The Holy Guardian Angel dwells at this point, where the terrestrial merges into the infinite and eternal; it is the point which is everywhere and at all times, veiled by the chimera of identity with the terrestrial vehicle, revealed by the dissolution of that chimera. The Angel is ever present, a fountain of living waters from which we can drink at any time. Magical and mystical experience is the life-blood of initiation, a stream from which we are eternally supping.


Against this background of the extra-terrestrial continuum of consciousness, the nature of entities and the unfolding of initiation, let us now move on to focus more specifically on Lam.
 


2. Origins of Lam

Crowley’s portrait of Lam, entitled ‘The Way’, was first published in 1919 as a frontispiece to his Commentary on Madame Blavatsky’s The Voice of the Silence. Blavatsky’s text is about the need for the aspirant to contact the well-spring within, the mystical core of being, which she epitomized as the Voice of the Silence. The techniques which she advocates for this are meditational. It is, I think, significant that Crowley associated the portrait with this text, indicating quite clearly that he regarded Lam as the embodiment of that Voice.


Other than this, nowhere in Crowley’s work is there a mention of the portrait of Lam until 1945, when he recorded in his diary Kenneth Grant’s interest in it. It is clear, however, that the portrait arose in connection with the Amalantrah Working of 1918-19, when Crowley lived in New York. Unfortunately, the Record of that Working which survives consists of the first six months only. Nevertheless, it is clear from a study of this surviving material that the portrait of Lam embodies the quintessence of the Working.


The absence of Crowley’s exegesis on Lam gives us a great deal of freedom and creativity to discover the implications for ourselves, and to use them as magical and mystical tools in our initiation. The portrait was republished in Grant’s book The Magical Revival in 1972, and several times since. There is much material on Lam in the more recent books by Grant; however, a definitive interpretation has yet to develop. This is because we are dealing with something the import of which is only just emerging.


A broad outline has become apparent, though, sufficient to emphasize the primary function of Lam as the Gateway to wider and deeper ranges of consciousness - our extra-terrestrial, pan-dimensional Reality. In fact, anything whatsoever can function as the Gateway to those dimensions.
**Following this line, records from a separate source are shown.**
import Mathlib
import HarnessLib
import HarnessLib.Audit
import Summits.CriticalPhenomena.Statement
import Literature.Probability.RandomPlanarGeometry.ChordalCurveFamily
import Literature.Probability.RandomPlanarGeometry.LoopSpaceMaps
import Summits.CriticalPhenomena.SAWScalingLimit.Theorems.SAWPoissonBanksLSWSimpleRestrictionIsSLE
import HarnessLib.Audit.Status.Attr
The supreme glyph of Enlightenment is the lightning-flash, the swift awakening to Reality, which illuminates the landscape previously shrouded in darkness. The lightning flash can be triggered at any time, and by anything, when the conditions are propitious. The accumulation of glamour around the Cult of Lam makes it a Gateway which is pre-eminently accessible, however.


As the Voice of the Silence, Lam is the Babe in the Egg, Harpocrates, the God of Silence. The association is underlined by the assignation of 71 to both the portrait and the Commentary, as is made clear by the inscription which accompanied the portrait as originally published:

LAM is the Tibetan word for Way or Path, and LAMA is He who Goeth, the specific title of the Gods of Egypt, the Treader of the Path, in Buddhistic phraseology. Its numerical value is 71, the number of this book.

A metathesis of LAM is ALM, also 71, a Hebrew word meaning ‘silence, silent’. The Silence is the noumenon which underlies and infuses phenomena, the continuum of which all things whatsoever are simultaneously facets and the whole.

 

The Silence is the quietness at the heart of noise, the stillness at the heart of activity, the being at the heart of going, and the emptiness at the heart of matter. These juxtapositions may seem merely revelling in paradox; the fact is, though, that reason is a tool of limited application, and paradox is a means of pointing beyond apparent contraries. The ‘Way’ or ‘Path’ is a reference to the Tao. The ‘Treader of the Path’ is the Initiate, treading the path of initiation. This brings to mind the concluding lines from “Pilgrim-Talk”, in Crowley’s The Book of Lies:

0 thou that drawest toward the End of The Path, effort is no more. Faster and faster dost thou fall; thy weariness is changed into Ineffable Rest.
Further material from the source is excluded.